I ran the notary demo and the Raft cluster (with 3 notary nodes) behaved as expected - when I kill the leader, there's an election and the notary cluster continues to provide a reliable service.
I expect the same thing to happen when I run a BFT cluster (with 4 notary nodes) - killing one of the replicas should not stop the cluster from providing a reliable notary service. However, here is what happens:
1) Start the BFT notary cluster
2) I can notarise 10 transactions using gradlew samples:notary-demo:notarise
3) Stop one of the replicas in the cluster
4) Try to notarise 10 transactions using gradlew samples:notary-demo:notarise
5) Wait for a few minutes, nothing happens (transactions not notarised)

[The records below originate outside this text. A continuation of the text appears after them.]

/-- **`hclr₁`** (case-free): `k < B₀lo 0 − R′ − pr = n_L − RA′ − pr` (`k ≤ M_u < n_b ≤ S`, `16S ≤ M_L`, `22000(RA′+2) ≤ M_L < n_L`, `pr ≤ 3S`). [folklore] -/
theorem hclr₁_R (hk : D.k ≤ D.M₀) (σ : ℤ) :
    (D.k : ℤ) < (Skelφ.bridgeSame σ (nL κ Φ t p D (gT mk gx κ Φ t p D) (fT mk fx κ Φ t p D)) (hL κ Φ t p D (gT mk gx κ Φ t p D) (fT mk fx κ Φ t p D)) (ℓL κ Φ t p D (gT mk gx κ Φ t p D) (fT mk fx κ Φ t p D)) (RA' κ Φ t p D mk) (nBR κ Φ t p D mk) (hBR κ Φ t p D mk) (ℓBR κ Φ t p D mk)).B₀lo 0 - (Skelφ.bridgeSame σ (nL κ Φ t p D (gT mk gx κ Φ t p D) (fT mk fx κ Φ t p D)) (hL κ Φ t p D (gT mk gx κ Φ t p D) (fT mk fx κ Φ t p D)) (ℓL κ Φ t p D (gT mk gx κ Φ t p D) (fT mk fx κ Φ t p D)) (RA' κ Φ t p D mk) (nBR κ Φ t p D mk) (hBR κ Φ t p D mk) (ℓBR κ Φ t p D mk)).R' - (Skelφ.bridgeSame σ (nL κ Φ t p D (gT mk gx κ Φ t p D) (fT mk fx κ Φ t p D)) (hL κ Φ t p D (gT mk gx κ Φ t p D) (fT mk fx κ Φ t p D)) (ℓL κ Φ t p D (gT mk gx κ Φ t p D) (fT mk fx κ Φ t p D)) (RA' κ Φ t p D mk) (nBR κ Φ t p D mk) (hBR κ Φ t p D mk) (ℓBR κ Φ t p D mk)).pr := by
  show (D.k : ℤ) < Skelφ.pt (nL κ Φ t p D (gT mk gx κ Φ t p D) (fT mk fx κ Φ t p D) : ℤ) (σ * hL κ Φ t p D (gT mk gx κ Φ t p D) (fT mk fx κ Φ t p D)) 0 - (RA' κ Φ t p D mk : ℕ) - (prB κ Φ t p D mk : ℕ)
  rw [Skelφ.pt_zero]
  have h1 := five_eR_le_ML κ Φ t p D mk gx
  have h2 : ML κ Φ t p D (gT mk gx κ Φ t p D) + 1 ≤ nL κ Φ t p D (gT mk gx κ Φ t p D) (fT mk fx κ Φ t p D) := by have := (ML_lt_nL κ Φ t p D (gT mk gx κ Φ t p D) (fT mk fx κ Φ t p D)).1; omega
  have h3 := (ML_floorsT κ Φ t p D mk gx).2.2.1
  have h4 := (RF2_R κ Φ t p D mk).2.1
  have h5 := (MB_floorsR κ Φ t p D mk).2.2
  have h6 := M₀_le_Mu D
  have h7 : D.k + RA' κ Φ t p D mk + prB κ Φ t p D mk < nL κ Φ t p D (gT mk gx κ Φ t p D) (fT mk fx κ Φ t p D) := by unfold eR at h1; omega
  have h8 : ((D.k + RA' κ Φ t p D mk + prB κ Φ t p D mk : ℕ) : ℤ) < (nL κ Φ t p D (gT mk gx κ Φ t p D) (fT mk fx κ Φ t p D) : ℤ) := by exact_mod_cast h7
  push_cast at h8; linarith
/-- **`DopplerClock.DopplerWorkIdentity` holds** (item stmt-AnomalousDissipation-18133): for every
generalized limit `Λ`, `V, ν > 0`, `n ≥ 1`, and every global Leray–Hopf solution `u` of `NS_ν` on
`T³` forced by the swept Doppler pair `f = F sin(2πm x₁) cos(2πn x₂) e₀` with
`sup_{t ≥ 0} ½‖u(t)‖₂² < ∞`,
`Λ⟨(f,u)⟩ = F/(V·2πn) · (ν · 4π²(m²+n²) · Λ⟨(Ψ_s,u)⟩ − Λ⟨∫⟪w,(w·∇)Ψ_s⟫⟩)`, `w = u − V e₂`,
`Ψ_s = sin(2πm x₁) sin(2πn x₂) e₀`: the mean momentum balance (`meanMomentumBalance_proof`) tested
with `Ψ_s` (`ΔΨ_s = −κ²Ψ_s`, `(f,Ψ_s) = 0`), the Galilean split
`⟪u,(u·∇)Ψ_s⟫ = ⟪w,(w·∇)Ψ_s⟫ + 2πnV ⟪u,Ψ_c⟫` (`∂₂Ψ_s = 2πn Ψ_c`), linearity of `Λ⟨·⟩` on
interval-integrable functions, and `(f,u) = F (u,Ψ_c)` (Foias–Manley–Rosa–Temam 2001, Ch. IV §3.1;
Doering–Foias 2002 §2). The momentum hypothesis is not used. [folklore] -/
theorem dopplerWorkIdentity_proof :
    Summit.AnomalousDissipation.AnomalousDissipation.Theses.DopplerClock.DopplerWorkIdentity := by
  unfold Summit.AnomalousDissipation.AnomalousDissipation.Theses.DopplerClock.DopplerWorkIdentity
  intro Λ F V ν m n u₀ u hV hν hn hu _hmom hE
  -- the design facts (explicit forms, abstracted by the `set`s below)
  have hfs := DopplerWork.force_isSmooth F (Pi.single (1 : Fin 3) (m : ℤ)) (Pi.single (2 : Fin 3) (n : ℤ))
  obtain ⟨hΨs_s, hΨs_div, -⟩ := DopplerWork.pattern_regular m n
  have hΔ : ∀ x, laplacian (fun y : UnitAddTorus (Fin 3) =>
      ((UnitAddTorus.mFourier (Pi.single (1 : Fin 3) (m : ℤ)) y).im *
        (UnitAddTorus.mFourier (Pi.single (2 : Fin 3) (n : ℤ)) y).im) •
        EuclideanSpace.single (0 : Fin 3) (1 : ℝ)) x =
      -((4 * Real.pi ^ 2 * ((m : ℝ) ^ 2 + (n : ℝ) ^ 2)) •
        (fun y : UnitAddTorus (Fin 3) =>
          ((UnitAddTorus.mFourier (Pi.single (1 : Fin 3) (m : ℤ)) y).im *
            (UnitAddTorus.mFourier (Pi.single (2 : Fin 3) (n : ℤ)) y).im) •
            EuclideanSpace.single (0 : Fin 3) (1 : ℝ)) x) :=
    fun x => (DopplerWork.pattern_regular m n).2.2 x
  have hΨc_c := DopplerWork.copattern_continuous (Pi.single (1 : Fin 3) (m : ℤ)) (Pi.single (2 : Fin 3) (n : ℤ))
  have hV0 : ∀ y, (fun y : UnitAddTorus (Fin 3) =>
      ((UnitAddTorus.mFourier (Pi.single (1 : Fin 3) (m : ℤ)) y).im *
        (UnitAddTorus.mFourier (Pi.single (2 : Fin 3) (n : ℤ)) y).im) •
        EuclideanSpace.single (0 : Fin 3) (1 : ℝ)) y 2 = 0 :=
    fun y => DopplerWork.pattern_apply_two _ _
  have hC0 : ∀ y, (fun y : UnitAddTorus (Fin 3) =>
      ((UnitAddTorus.mFourier (Pi.single (1 : Fin 3) (m : ℤ)) y).im *
        (UnitAddTorus.mFourier (Pi.single (2 : Fin 3) (n : ℤ)) y).re) •
        EuclideanSpace.single (0 : Fin 3) (1 : ℝ)) y 2 = 0 :=
    fun y => DopplerWork.pattern_apply_two _ _
  have hd : ∀ y, partialDeriv 2 (fun y : UnitAddTorus (Fin 3) =>
      ((UnitAddTorus.mFourier (Pi.single (1 : Fin 3) (m : ℤ)) y).im *
        (UnitAddTorus.mFourier (Pi.single (2 : Fin 3) (n : ℤ)) y).im) •
        EuclideanSpace.single (0 : Fin 3) (1 : ℝ)) y =
      (fun _ : UnitAddTorus (Fin 3) => 2 * Real.pi * n) y •
        (fun y : UnitAddTorus (Fin 3) =>
          ((UnitAddTorus.mFourier (Pi.single (1 : Fin 3) (m : ℤ)) y).im *
            (UnitAddTorus.mFourier (Pi.single (2 : Fin 3) (n : ℤ)) y).re) •
            EuclideanSpace.single (0 : Fin 3) (1 : ℝ)) y := fun y => by
    beta_reduce
    rw [DopplerWork.partialDeriv_two_pattern, smul_smul]
  -- the design: force `f`, streak pattern `Ψs`, conjugate pattern `Ψc`
  set f : UnitAddTorus (Fin 3) → EuclideanSpace ℝ (Fin 3) := fun x =>
    (F * (UnitAddTorus.mFourier (Pi.single (1 : Fin 3) (m : ℤ)) x).im *
      (UnitAddTorus.mFourier (Pi.single (2 : Fin 3) (n : ℤ)) x).re) •
      EuclideanSpace.single (0 : Fin 3) (1 : ℝ) with hf
  set Ψs : UnitAddTorus (Fin 3) → EuclideanSpace ℝ (Fin 3) := fun y =>
    ((UnitAddTorus.mFourier (Pi.single (1 : Fin 3) (m : ℤ)) y).im *
      (UnitAddTorus.mFourier (Pi.single (2 : Fin 3) (n : ℤ)) y).im) •
      EuclideanSpace.single (0 : Fin 3) (1 : ℝ) with hΨs
  set Ψc : UnitAddTorus (Fin 3) → EuclideanSpace ℝ (Fin 3) := fun y =>
    ((UnitAddTorus.mFourier (Pi.single (1 : Fin 3) (m : ℤ)) y).im *
      (UnitAddTorus.mFourier (Pi.single (2 : Fin 3) (n : ℤ)) y).re) •
      EuclideanSpace.single (0 : Fin 3) (1 : ℝ) with hΨc
  set lam : ℝ := 4 * Real.pi ^ 2 * ((m : ℝ) ^ 2 + (n : ℝ) ^ 2) with hlam
  have hmem : ∀ t : ℝ, 0 ≤ t → MemLp (u t) 2 volume := fun t ht =>
    (hu (t + 1) (by linarith)).memLp t ⟨ht, by linarith⟩
  -- the mean momentum balance tested with `Ψs` (item stmt-AnomalousDissipation-1773)
  have hMB := meanMomentumBalance_proof Λ ν f Ψs u₀ u hν hfs hΨs_s hΨs_div hu hE
  -- the force does no work on `Ψs`
  have hfΨ : ∫ x, ⟪f x, Ψs x⟫ = 0 := DopplerWork.integral_inner_force_pattern F _ _
  -- the viscous pairing: `ΔΨs = -lam Ψs`
  have hlap : (fun t => ∫ x, ⟪u t x, laplacian Ψs x⟫) = fun t => -lam * ∫ x, ⟪Ψs x, u t x⟫ := by
    funext t
    rw [← integral_const_mul]
    refine integral_congr_ae (ae_of_all _ fun x => ?_)
    dsimp only
    rw [hΔ x, inner_neg_right, real_inner_smul_right, real_inner_comm]
    ring
  rw [hlap, GridInjection.longTimeAvg_const_mul, hfΨ, add_zero] at hMB
  -- the Galilean split of the convective pairing, `t ≥ 0`
  have h1 : ∀ t : ℝ, 0 ≤ t → (∫ x, ⟪u t x, convect (u t) Ψs x⟫) =
      (∫ x, ⟪u t x - V • EuclideanSpace.single 2 1,
        convect (fun y => u t y - V • EuclideanSpace.single 2 1) Ψs x⟫) +
        2 * Real.pi * n * V * ∫ x, ⟪u t x, Ψc x⟫ := by
    intro t ht
    rw [GridInjection.integral_inner_convect_eq_shift hΨs_s hΨc_c continuous_const hV0 hC0 hd V
      (hmem t ht), integral_const_mul]
    ring
  -- interval integrability of the pieces
  have hB : ∀ T, 0 < T → IntervalIntegrable (fun t => ∫ x, ⟪u t x, Ψc x⟫) volume 0 T :=
    fun T hT => GridInjection.intervalIntegrable_inner hu hΨc_c hT
  have hB' : ∀ T, 0 < T → IntervalIntegrable
      (fun t => 2 * Real.pi * n * V * ∫ x, ⟪u t x, Ψc x⟫) volume 0 T :=
    fun T hT => (hB T hT).const_mul _
  have hA : ∀ T, 0 < T → IntervalIntegrable (fun t => ∫ x, ⟪u t x - V • EuclideanSpace.single 2 1,
      convect (fun y => u t y - V • EuclideanSpace.single 2 1) Ψs x⟫) volume 0 T := by
    intro T hT
    have h := (GridInjection.intervalIntegrable_inner_convect (hfs.memLp 2) hu hΨs_s hT).sub (hB' T hT)
    refine h.congr fun t ht => ?_
    rw [uIoc_of_le hT.le] at ht
    show (∫ x, ⟪u t x, convect (u t) Ψs x⟫) - 2 * Real.pi * n * V * ∫ x, ⟪u t x, Ψc x⟫ = _
    rw [h1 t ht.1.le]
    ring
  -- linearity of the generalized long-time average
  have hsplit : Λ.longTimeAvg (fun t => ∫ x, ⟪u t x, convect (u t) Ψs x⟫) =
      Λ.longTimeAvg (fun t => ∫ x, ⟪u t x - V • EuclideanSpace.single 2 1,
        convect (fun y => u t y - V • EuclideanSpace.single 2 1) Ψs x⟫) +
        2 * Real.pi * n * V * Λ.longTimeAvg (fun t => ∫ x, ⟪u t x, Ψc x⟫) := by
    rw [Λ.longTimeAvg_congr (fun t ht => h1 t ht.le), GridInjection.longTimeAvg_add Λ hA hB',
      GridInjection.longTimeAvg_const_mul]
  rw [hsplit] at hMB
  -- the injection is `F` times the conjugate amplitude
  have hinj : (fun t => ∫ x, ⟪f x, u t x⟫) = fun t => F * ∫ x, ⟪u t x, Ψc x⟫ := by
    funext t
    rw [← integral_const_mul]
    refine integral_congr_ae (ae_of_all _ fun x => ?_)
    dsimp only
    simp only [hf, hΨc, real_inner_smul_left, real_inner_smul_right]
    rw [real_inner_comm]
    ring
  rw [hinj, GridInjection.longTimeAvg_const_mul]
  -- algebra
  have hπ : Real.pi ≠ 0 := Real.pi_ne_zero
  have hn' : (n : ℝ) ≠ 0 := by exact_mod_cast hn.ne'
  have hV' : V ≠ 0 := hV.ne'
  field_simp
  linear_combination (F) * hMB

6) All of the remaining replicas terminals keep filling with re-connecting to replica 1 at /127.0.0.1:11010
Just to be on the safe side, I decided to add another notary node to the cluster. However, nothing changes - there are 5 notary nodes and killing one of them makes the cluster grind to a halt.
I looked into how BFT SMaRt works, but as far as I can tell, it should be able to tolerate any failures (including crash-stop) as long as there are enough working replicas (N >= 3f + 1).
Is there something I'm missing here? Is the behaviour that I'm expecting unreasonable - BFT cluster with 4-5 notary nodes being able to tolerate 1 node dying? Or is that an issue with Corda?